Supplied material START

import Summits.ResolutionOfSingularities.ResolutionOfSingularities.Theorems.PurelyInseparableDim4PureLeafGlobalWinTheorem
import HarnessLib
import HarnessLib.Audit.Tags

/-!
# Purely inseparable fourfolds — MODE 1h TERMINATES FROM EVERY PURE LEAF over `𝔽₂` at `q = 2`
# (every tie-break, every `𝔽₂`-rational reply; cell res-dim4-pi, D3b in the `Terminates1h` currency)
# [OURS · counted 0 · a theorem about OUR coordinate-centre frame v4, not about resolution]

Width seat `res-dim4-p-10` (g3).  `…PureLeafGlobalWinTheorem` shows that player A WINS the plain global game from
every pure leaf `x^a` over `𝔽₂` with SOME least-cardinality permissible centre.  This file removes A's choice: at every
state of the pure-leaf class EVERY MODE-1h centre (`IsMode1hCentre 2`: Hironaka-permissible coordinate centre of
least cardinality, ties free — the mode of record, WORD #10) is one the closure theorems of `…PureLeafClassClosure`
handle — a singleton `{x_j}` with `a_j ≥ 2`, or, when every `aᵢ ≤ 1`, a pair of two variables with `a = 1`
(`isMode1hCentre_prod`, `isMode1hCentre_L`) — so every MODE-1h step from a class state lands in the class with a
smaller measure (`step1h_class`), and therefore

* **`no_step1h_chain_monomial`** — there is NO infinite sequence of MODE-1h steps (`Step1h 2`) starting at a pure leaf
  `⟨x^a, r, exc⟩` over `𝔽₂`: every branch of every MODE-1h blow-up tree of a pure leaf is finite, whatever the
  tie-break among least-cardinality centres and whatever B's `𝔽₂`-rational replies (`no_step1h_chain_class` for the
  whole class).

Context: `Terminates1h 2 2` itself (all states, all fields of characteristic 2) is FALSE — crit-1's K-A-01 2-cycle
`x₂x₃x₄(x₄² + x₃x₄ + x₁x₃²)` — so this is a statement about where the MODE-1h pathology does NOT live.  Larger
(non-minimal) permissible centres are excluded on purpose: `x₀²x₁` with the pair centre `{x₀,x₁}`, chart `x₁`, returns
to itself.  Riders: `𝔽₂`-rational replies only; NOT ∀K; nothing here proves resolution of singularities in dimension
≥ 4 / characteristic `p`; counted 0; AI work, weaker than expert review. bears_on: LADDER-RESOLUTION:D157-DOOR2
(res-dim4-pi · WORD #60 D3b · WORD #10 MODE 1h). Supports stmt-ResolutionOfSingularities-16155 (helper).
-/

set_option linter.dupNamespace false

open MvPolynomial Finset

open scoped BigOperators

noncomputable section

namespace Summit.ResolutionOfSingularities.ResolutionOfSingularities.Theorems.PIDim4

namespace PureLeafNF

open Literature.AlgebraicGeometry.Resolution
open Literature.AlgebraicGeometry.Resolution.Hauser2010
open CentreBlowup PthPowerFactor

/-! ## 1. The MODE-1h centres at class states -/

/-- **MODE-1h centres at a product state** `N(a,e)`: a singleton `{x_j}` with `2 ≤ a_j`, or — when every `aᵢ ≤ 1` —
a pair `{x_j, x_k}` with `a_j = a_k = 1`. [folklore] -/
theorem isMode1hCentre_prod (a e : Fin 4 → ℕ) (S : Finset (Fin 4))
    (hS : IsMode1hCentre 2 S (∏ i, X i ^ a i * (1 + X i) ^ e i : MvPolynomial (Fin 4) (ZMod 2))) :
    (∃ j, S = {j} ∧ 2 ≤ a j) ∨
      (∃ j k, j ≠ k ∧ S = {j, k} ∧ a j = 1 ∧ a k = 1 ∧ ∀ i, a i ≤ 1) := by
  obtain ⟨⟨hne, hord⟩, hmin⟩ := hS
  rw [ordAlong_prod] at hord
  have h2 : 2 ≤ degIn S (Finsupp.equivFunOnFinite.symm a) := by exact_mod_cast hord
  have happ : ∀ i, (Finsupp.equivFunOnFinite.symm a) i = a i := fun _ => rfl
  by_cases hbig : ∃ j, 2 ≤ a j
  · obtain ⟨j, hj⟩ := hbig
    have hperm : IsPermissibleCentre 2 {j} (∏ i, X i ^ a i * (1 + X i) ^ e i : MvPolynomial (Fin 4) (ZMod 2)) :=
      ⟨Finset.singleton_nonempty j, by rw [ordAlong_prod, degIn_singleton]; exact_mod_cast hj⟩
    have hcard := hmin {j} hperm
    rw [Finset.card_singleton] at hcard
    obtain ⟨j', hj'⟩ := Finset.card_eq_one.mp (le_antisymm hcard (Finset.card_pos.mpr hne))
    refine Or.inl ⟨j', hj', ?_⟩
    rw [hj', degIn_singleton, happ] at h2
    exact h2
  · push Not at hbig
    obtain ⟨j, hjS, hj⟩ : ∃ j ∈ S, a j = 1 := by
      by_contra hno
      push Not at hno
      have h0 : degIn S (Finsupp.equivFunOnFinite.symm a) = 0 :=
        Finset.sum_eq_zero fun i hi => by rw [happ]; have := hbig i; have := hno i hi; omega
      omega
    obtain ⟨k, hkS, hkj, hk⟩ : ∃ k ∈ S, k ≠ j ∧ a k = 1 := by
      by_contra hno
      push Not at hno
      have hsum := Finset.add_sum_erase S (fun i => (Finsupp.equivFunOnFinite.symm a) i) hjS
      have hrest : ∑ i ∈ S.erase j, (Finsupp.equivFunOnFinite.symm a) i = 0 :=
        Finset.sum_eq_zero fun i hi => by
          obtain ⟨hij, hiS⟩ := Finset.mem_erase.mp hi
          rw [happ]; have := hbig i; have := hno i hiS hij; omega
      unfold degIn at h2
      rw [happ j] at hsum
      omega
    have hperm : IsPermissibleCentre 2 {j, k} (∏ i, X i ^ a i * (1 + X i) ^ e i : MvPolynomial (Fin 4) (ZMod 2)) := by
      refine ⟨⟨j, Finset.mem_insert_self j {k}⟩, ?_⟩
      rw [ordAlong_prod, degIn_pair hkj.symm, happ, happ, hj, hk]
    have hcard := hmin {j, k} hperm
    rw [Finset.card_pair hkj.symm] at hcard
    have hsub : ({j, k} : Finset (Fin 4)) ⊆ S := by
      intro x hx
      rcases Finset.mem_insert.mp hx with rfl | hx
      · exact hjS
      · rw [Finset.mem_singleton.mp hx]; exact hkS
    have hSeq : ({j, k} : Finset (Fin 4)) = S :=
      Finset.eq_of_subset_of_card_le hsub (by rw [Finset.card_pair hkj.symm]; exact hcard)
    exact Or.inr ⟨j, k, hkj.symm, hSeq.symm, hj, hk, fun i => by have := hbig i; omega⟩

/-- **MODE-1h centres at an L-state** `N(a,e)·(∏_{T}(1+xᵢ)+1)` (all `aᵢ` even, `T ≠ ∅`): a singleton `{x_j}` with
`2 ≤ a_j`. [folklore] -/
theorem isMode1hCentre_L (a e : Fin 4 → ℕ) (T : Finset (Fin 4)) (ha : ∀ i, a i % 2 = 0) (hT : T.Nonempty)
    (S : Finset (Fin 4))
    (hS : IsMode1hCentre 2 S ((∏ k, X k ^ a k * (1 + X k) ^ e k) *
      ((∏ k, X k ^ (0 : ℕ) * (1 + X k) ^ (if k ∈ T then 1 else 0) : MvPolynomial (Fin 4) (ZMod 2)) + 1))) :
    ∃ j, S = {j} ∧ 2 ≤ a j := by
  obtain ⟨hperm, hmin⟩ := hS
  have hex : ∃ j, a j ≠ 0 := by
    by_contra hno
    push Not at hno
    exact not_isPermissibleCentre_L a e hno T hT S hperm
  obtain ⟨j, hj0⟩ := hex
  have hj : 2 ≤ a j := by have := ha j; omega
  have hcard := hmin {j} ⟨Finset.singleton_nonempty j, two_le_ordAlong_singleton_prod_mul a e hj _⟩
  rw [Finset.card_singleton] at hcard
  obtain ⟨j', hj'⟩ := Finset.card_eq_one.mp (le_antisymm hcard (Finset.card_pos.mpr hperm.1))
  refine ⟨j', hj', ?_⟩
  -- `{x_{j'}}` permissible forces `a_{j'} ≠ 0`: the monomial `x^a · x_i` (`i ∈ T`) has `x_{j'}`-degree `a_{j'} + [i = j']`
  by_contra hlt
  have h0 : a j' = 0 := by have := ha j'; omega
  obtain ⟨i, hi⟩ := hT
  have hc := coeff_add_single_L a e T hi
  have hle := ordAlong_le_of_coeff_ne_zero (S := {j'}) (F := (∏ k, X k ^ a k * (1 + X k) ^ e k) *
      ((∏ k, X k ^ (0 : ℕ) * (1 + X k) ^ (if k ∈ T then 1 else 0) : MvPolynomial (Fin 4) (ZMod 2)) + 1))
    (d := Finsupp.equivFunOnFinite.symm a + Finsupp.single i 1) (by rw [hc]; exact one_ne_zero)
  have h2 := hperm.2
  rw [hj'] at h2
  have h := le_trans h2 hle
  rw [degIn_singleton, Finsupp.add_apply, Finsupp.single_apply] at h
  have h' : (2 : ℕ) ≤ (Finsupp.equivFunOnFinite.symm a) j' + (if i = j' then 1 else 0) := by exact_mod_cast h
  have happ : (Finsupp.equivFunOnFinite.symm a) j' = a j' := rfl
  rw [happ, h0] at h'
  split_ifs at h' <;> omega

/-! ## 2. Every MODE-1h step from a class state lands in the class with a smaller measure -/

/-- **Class closure under `Step1h`.** If `s` is a class product state with `Σ (aᵢ+eᵢ) ≤ n` or a class L-state with
`Σ (aᵢ+eᵢ) + |T| ≤ n`, then every MODE-1h successor `s'` (any least-cardinality permissible centre, any chart, any
`𝔽₂`-rational equimultiple point with non-zero cleaned transform) is again such a state for some `m < n`.
[OURS · counted 0] [folklore] -/
theorem step1h_class {n : ℕ} {s s' : State (ZMod 2)}
    (hs : (∃ a e : Fin 4 → ℕ, s.F = ∏ i, X i ^ a i * (1 + X i) ^ e i ∧
        (∀ i, e i % 2 = 1 → a i = 0) ∧
        (∀ i, a i % 2 = 1 → 0 < e i → ∀ i', i' ≠ i → a i' % 2 = 0 ∧ e i' % 2 = 0) ∧
        ∑ i, (a i + e i) ≤ n) ∨
      (∃ (a e : Fin 4 → ℕ) (T : Finset (Fin 4)), s.F = (∏ i, X i ^ a i * (1 + X i) ^ e i) *
          ((∏ i, X i ^ (0 : ℕ) * (1 + X i) ^ (if i ∈ T then 1 else 0) : MvPolynomial (Fin 4) (ZMod 2)) + 1) ∧
        (∀ i, a i % 2 = 0) ∧ (∀ i, e i % 2 = 0) ∧ (∀ i ∈ T, a i = 0) ∧ 2 ≤ T.card ∧
        ∑ i, (a i + e i) + T.card ≤ n))
    (hst : Step1h 2 s s') :
    ∃ m, m < n ∧
      ((∃ a e : Fin 4 → ℕ, s'.F = ∏ i, X i ^ a i * (1 + X i) ^ e i ∧
          (∀ i, e i % 2 = 1 → a i = 0) ∧
          (∀ i, a i % 2 = 1 → 0 < e i → ∀ i', i' ≠ i → a i' % 2 = 0 ∧ e i' % 2 = 0) ∧
          ∑ i, (a i + e i) ≤ m) ∨
        (∃ (a e : Fin 4 → ℕ) (T : Finset (Fin 4)), s'.F = (∏ i, X i ^ a i * (1 + X i) ^ e i) *
            ((∏ i, X i ^ (0 : ℕ) * (1 + X i) ^ (if i ∈ T then 1 else 0) : MvPolynomial (Fin 4) (ZMod 2)) + 1) ∧
          (∀ i, a i % 2 = 0) ∧ (∀ i, e i % 2 = 0) ∧ (∀ i ∈ T, a i = 0) ∧ 2 ≤ T.card ∧
          ∑ i, (a i + e i) + T.card ≤ m)) := by
  obtain ⟨S, hS, j, b, hjS, hbj, heq, hne, rfl⟩ := hst
  rcases hs with ⟨a, e, hF, hI5, hI6, hn⟩ | ⟨a, e, T, hF, ha, he, haT, hT, hn⟩
  · rw [hF] at hS
    rcases isMode1hCentre_prod a e S hS with ⟨j₀, rfl, hj₀⟩ | ⟨j₀, k₀, hjk, rfl, hj₀, hk₀, -⟩
    · rw [Finset.mem_singleton] at hjS
      subst hjS
      rcases step_singleton_classU s a e hF hI5 hI6 hj₀ b hne with
        ⟨a₁, e₁, h1, h5, h6, hm⟩ | ⟨a₁, e₁, T, h1, h2, h3, h4, h5, hm⟩
      · exact ⟨_, by omega, Or.inl ⟨a₁, e₁, h1, h5, h6, le_rfl⟩⟩
      · exact ⟨_, by omega, Or.inr ⟨a₁, e₁, T, h1, h2, h3, h4, h5, le_rfl⟩⟩
    · rcases Finset.mem_insert.mp hjS with rfl | hjk'
      · rcases step_pair_classU s a e hF hI5 hI6 hjk hj₀ hk₀ b hne with
          ⟨a₁, e₁, h1, h5, h6, hm⟩ | ⟨a₁, e₁, T, h1, h2, h3, h4, h5, hm⟩
        · exact ⟨_, by omega, Or.inl ⟨a₁, e₁, h1, h5, h6, le_rfl⟩⟩
        · exact ⟨_, by omega, Or.inr ⟨a₁, e₁, T, h1, h2, h3, h4, h5, le_rfl⟩⟩
      · rw [Finset.mem_singleton] at hjk'
        subst hjk'
        rw [Finset.pair_comm] at hne ⊢
        rcases step_pair_classU s a e hF hI5 hI6 hjk.symm hk₀ hj₀ b hne with
          ⟨a₁, e₁, h1, h5, h6, hm⟩ | ⟨a₁, e₁, T, h1, h2, h3, h4, h5, hm⟩
        · exact ⟨_, by omega, Or.inl ⟨a₁, e₁, h1, h5, h6, le_rfl⟩⟩
        · exact ⟨_, by omega, Or.inr ⟨a₁, e₁, T, h1, h2, h3, h4, h5, le_rfl⟩⟩
  · rw [hF] at hS
    obtain ⟨j₀, rfl, hj₀⟩ := isMode1hCentre_L a e T ha (Finset.card_pos.mp (by omega)) S hS
    rw [Finset.mem_singleton] at hjS
    subst hjS
    rcases step_singleton_classL s a e T hF ha he haT hj₀ b with
      ⟨a₁, e₁, h1, h5, h6, hm⟩ | ⟨a₁, e₁, h1, h2, h3, h4, hm⟩
    · exact ⟨_, by omega, Or.inl ⟨a₁, e₁, h1, h5, h6, le_rfl⟩⟩
    · exact ⟨_, by omega, Or.inr ⟨a₁, e₁, T, h1, h2, h3, h4, hT, le_rfl⟩⟩

/-! ## 3. No infinite MODE-1h play -/

/-- **No infinite MODE-1h play from a class state.** [OURS · counted 0] [folklore] -/
theorem no_step1h_chain_class : ∀ (n : ℕ) (s : State (ZMod 2)),
    ((∃ a e : Fin 4 → ℕ, s.F = ∏ i, X i ^ a i * (1 + X i) ^ e i ∧
        (∀ i, e i % 2 = 1 → a i = 0) ∧
        (∀ i, a i % 2 = 1 → 0 < e i → ∀ i', i' ≠ i → a i' % 2 = 0 ∧ e i' % 2 = 0) ∧
        ∑ i, (a i + e i) ≤ n) ∨
      (∃ (a e : Fin 4 → ℕ) (T : Finset (Fin 4)), s.F = (∏ i, X i ^ a i * (1 + X i) ^ e i) *
          ((∏ i, X i ^ (0 : ℕ) * (1 + X i) ^ (if i ∈ T then 1 else 0) : MvPolynomial (Fin 4) (ZMod 2)) + 1) ∧
        (∀ i, a i % 2 = 0) ∧ (∀ i, e i % 2 = 0) ∧ (∀ i ∈ T, a i = 0) ∧ 2 ≤ T.card ∧
        ∑ i, (a i + e i) + T.card ≤ n)) →
    ¬ ∃ c : ℕ → State (ZMod 2), c 0 = s ∧ ∀ k, Step1h 2 (c k) (c (k + 1)) := by
  intro n
  induction n using Nat.strong_induction_on with
  | _ n IH =>
  rintro s hs ⟨c, h0, hc⟩
  have h01 := hc 0
  rw [h0] at h01
  obtain ⟨m, hm, hs'⟩ := step1h_class hs h01
  exact IH m hm (c (0 + 1)) hs' ⟨fun k => c (k + 1), rfl, fun k => hc (k + 1)⟩

/-- **MODE 1h TERMINATES FROM EVERY PURE LEAF OVER `𝔽₂` (`q = 2`).** For every exponent vector `a` and every
booking there is no infinite sequence of MODE-1h steps starting at `⟨x^a, r, exc⟩` — whatever least-cardinality
permissible centre is blown up at each step and whatever `𝔽₂`-rational equimultiple point B replies with.
[OURS · counted 0] [folklore] -/
theorem no_step1h_chain_monomial (a : Fin 4 → ℕ) (r : Fin 4 →₀ ℕ) (exc : Finset (Fin 4)) :
    ¬ ∃ c : ℕ → State (ZMod 2),
      c 0 = (⟨monomial (Finsupp.equivFunOnFinite.symm a) 1, r, exc⟩ : State (ZMod 2)) ∧
        ∀ k, Step1h 2 (c k) (c (k + 1)) := by
  refine no_step1h_chain_class (∑ i, (a i + 0)) _ (Or.inl ⟨a, fun _ => 0, ?_, fun i hi => by simp at hi,
    fun i _ hi => by simp at hi, le_rfl⟩)
  show monomial (Finsupp.equivFunOnFinite.symm a) (1 : ZMod 2) = ∏ i, X i ^ a i * (1 + X i) ^ (0 : ℕ)
  rw [prod_eq_monomial_mul]; simp

/-- The same for a finitely supported exponent vector (the shape of `PureLeafGlobalWinQuestion`). [OURS · counted 0]
[folklore] -/
theorem no_step1h_chain_monomial' (a : Fin 4 →₀ ℕ) (r : Fin 4 →₀ ℕ) (exc : Finset (Fin 4)) :
    ¬ ∃ c : ℕ → State (ZMod 2),
      c 0 = (⟨monomial a 1, r, exc⟩ : State (ZMod 2)) ∧ ∀ k, Step1h 2 (c k) (c (k + 1)) := by
  have h := no_step1h_chain_monomial (⇑a) r exc
  rwa [Finsupp.equivFunOnFinite_symm_coe] at h

end PureLeafNF

end Summit.ResolutionOfSingularities.ResolutionOfSingularities.Theorems.PIDim4

end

Supplied material END

**Work order:** From the entries above, copy every line that holds the word "hperm".

**Answer to the problem:**
    have hperm : IsPermissibleCentre 2 {j} (∏ i, X i ^ a i * (1 + X i) ^ e i : MvPolynomial (Fin 4) (ZMod 2)) :=
    have hcard := hmin {j} hperm
    have hperm : IsPermissibleCentre 2 {j, k} (∏ i, X i ^ a i * (1 + X i) ^ e i : MvPolynomial (Fin 4) (ZMod 2)) := by
    have hcard := hmin {j, k} hperm
  obtain ⟨hperm, hmin⟩ := hS
    exact not_isPermissibleCentre_L a e hno T hT S hperm
  obtain ⟨j', hj'⟩ := Finset.card_eq_one.mp (le_antisymm hcard (Finset.card_pos.mpr hperm.1))
  have h2 := hperm.2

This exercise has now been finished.